1:15 Gij weet, dat allen, die in Azië zijn, zich van mij afgekeerd hebben, onder welke is Fygellus en Hermógenes.
1:16 De Heer geve barmhartigheid aan het huis van Onesiforus; want hij heeft mij dikwijls verkwikt, en heeft zich mijne ketenen niet geschaamd;
1:17 maar toen hij te Rome was, zocht hij mij met alle naarstigheid en vond mij.

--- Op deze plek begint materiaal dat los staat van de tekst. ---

/-- **Non-vacuity of `cumulant58_of_graphRep23`**: on LQB's trivial run (`trivRun K`, `trivPieces K k`: all pieces 0)
with the EMPTY graph family (no sixth-order terms at all; built inline), `lhs ≡ 1`, `cum ≡ 0`, `Ωb ≡ all blocks` and all constants `0`, EVERY hypothesis holds —
the graph binder (its sum clause is `0 = Σ_∅`), (25) (`|0| ≤ 0`), the (58)-reading (`0 ≤ log 1 + 0`), (3.24) (`r = 0`),
the (59) definition (`0 = Σ 0`), the block count (`#∅ ≤ 0`), the large-domain booking (`0 ≤ 0`) — and the leaf follows.
So the hypotheses are jointly satisfiable as typed. [folklore] -/
theorem cumulant58_of_graphRep23_inhabited (K k N : ℕ) [NeZero N] [DecidableEq (tsys 3 N).Dom] (nbar : ℕ) :
    Cumulant58 (trivPieces K k) (0 * K₀ (4 * 2 ^ 3) (2 * 3)) (0 + 0 + 0) := by
  refine cumulant58_of_graphRep23 (κ := kappa₀ (4 * 2 ^ 3) (2 * 3) + 1) N (trivPieces K k) le_rfl
    (fun _ => { Γ := Empty, supp := ∅, E := fun e => e.elim, loc := fun e => e.elim, nv := fun e => e.elim,
                 pref := fun e => e.elim, lines := fun e => e.elim }) (C₂₃ := 0) (c := 0) (M₁ := 0) (δ₀ := 0)
    (fun _ _ => 1) (fun _ _ _ => 0) (nbar := nbar) (fun _ => Finset.univ)
    (C₀ := 0) (C₁ := 0) (C₂ := 0) (R := 0) (s := 0) (κ' := 0) (vol := 0)
    ?_ ?_ ?_ ?_ le_rfl ?_ le_rfl ?_ ?_ ?_ ?_
  · -- the graph binder G3D-02 for the empty family
    intro h
    refine ⟨fun U => by simp, ?_, ?_, ?_⟩ <;> intro γ _ <;> exact γ.elim
  · -- (25): the activities of the empty family vanish
    intro h X U
    simp [GraphTerms.activities]
  · -- the (58)-reading: logFl = 0 ≤ log 1 + 0·rem
    intro h U
    simp [trivPieces]
  · -- (3.24) with r = 0
    intro h U
    exact ⟨0, by simp, by simp⟩
  · -- s^κ'·vol ≤ rem
    simpa using (trivPieces K k).rem_nonneg
  · -- 0 ≤ C·g_k
    simp
  · -- (59) as the definition of PprU: 0 = Σ (empty activities)
    intro h U
    simp [trivPieces, GraphTerms.activities]
  · -- the blocks of Z_k: none (Ωb = all blocks), |Z_k| = 0
    intro h
    simp [trivPieces]
  · -- the large-domain booking with C = 0, C₁ = 0
    simp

1:18 De Heer geve hem, dat hij barmhartigheid vinde bij den Heer te dien dage! En hoe grote diensten hij te Efeze bewezen heeft, weet gij zeer wel.

2Timotheus 2
2:1 Zo wees nu sterk, mijn zoon, door de genade in Christus Jezus;
2:2 en wat gij van mij gehoord hebt onder vele getuigen, beveel dat aan getrouwe mensen, die bekwaam zijn ook anderen te leren.
2:3 Lijd mede als een goed strijder van Jezus Christus.
2:4 Geen krijgsman wikkelt zich in de bedrijvigheden der nering, opdat hij dengene behage, die hem in dienst genomen heeft.
2:5 En indien ook iemand strijdt, zo wordt hij toch niet gekroond, tenzij hij recht strijdt.
2:6 De akkerman, die den akker bouwt, behoort van de vruchten het eerst te genieten.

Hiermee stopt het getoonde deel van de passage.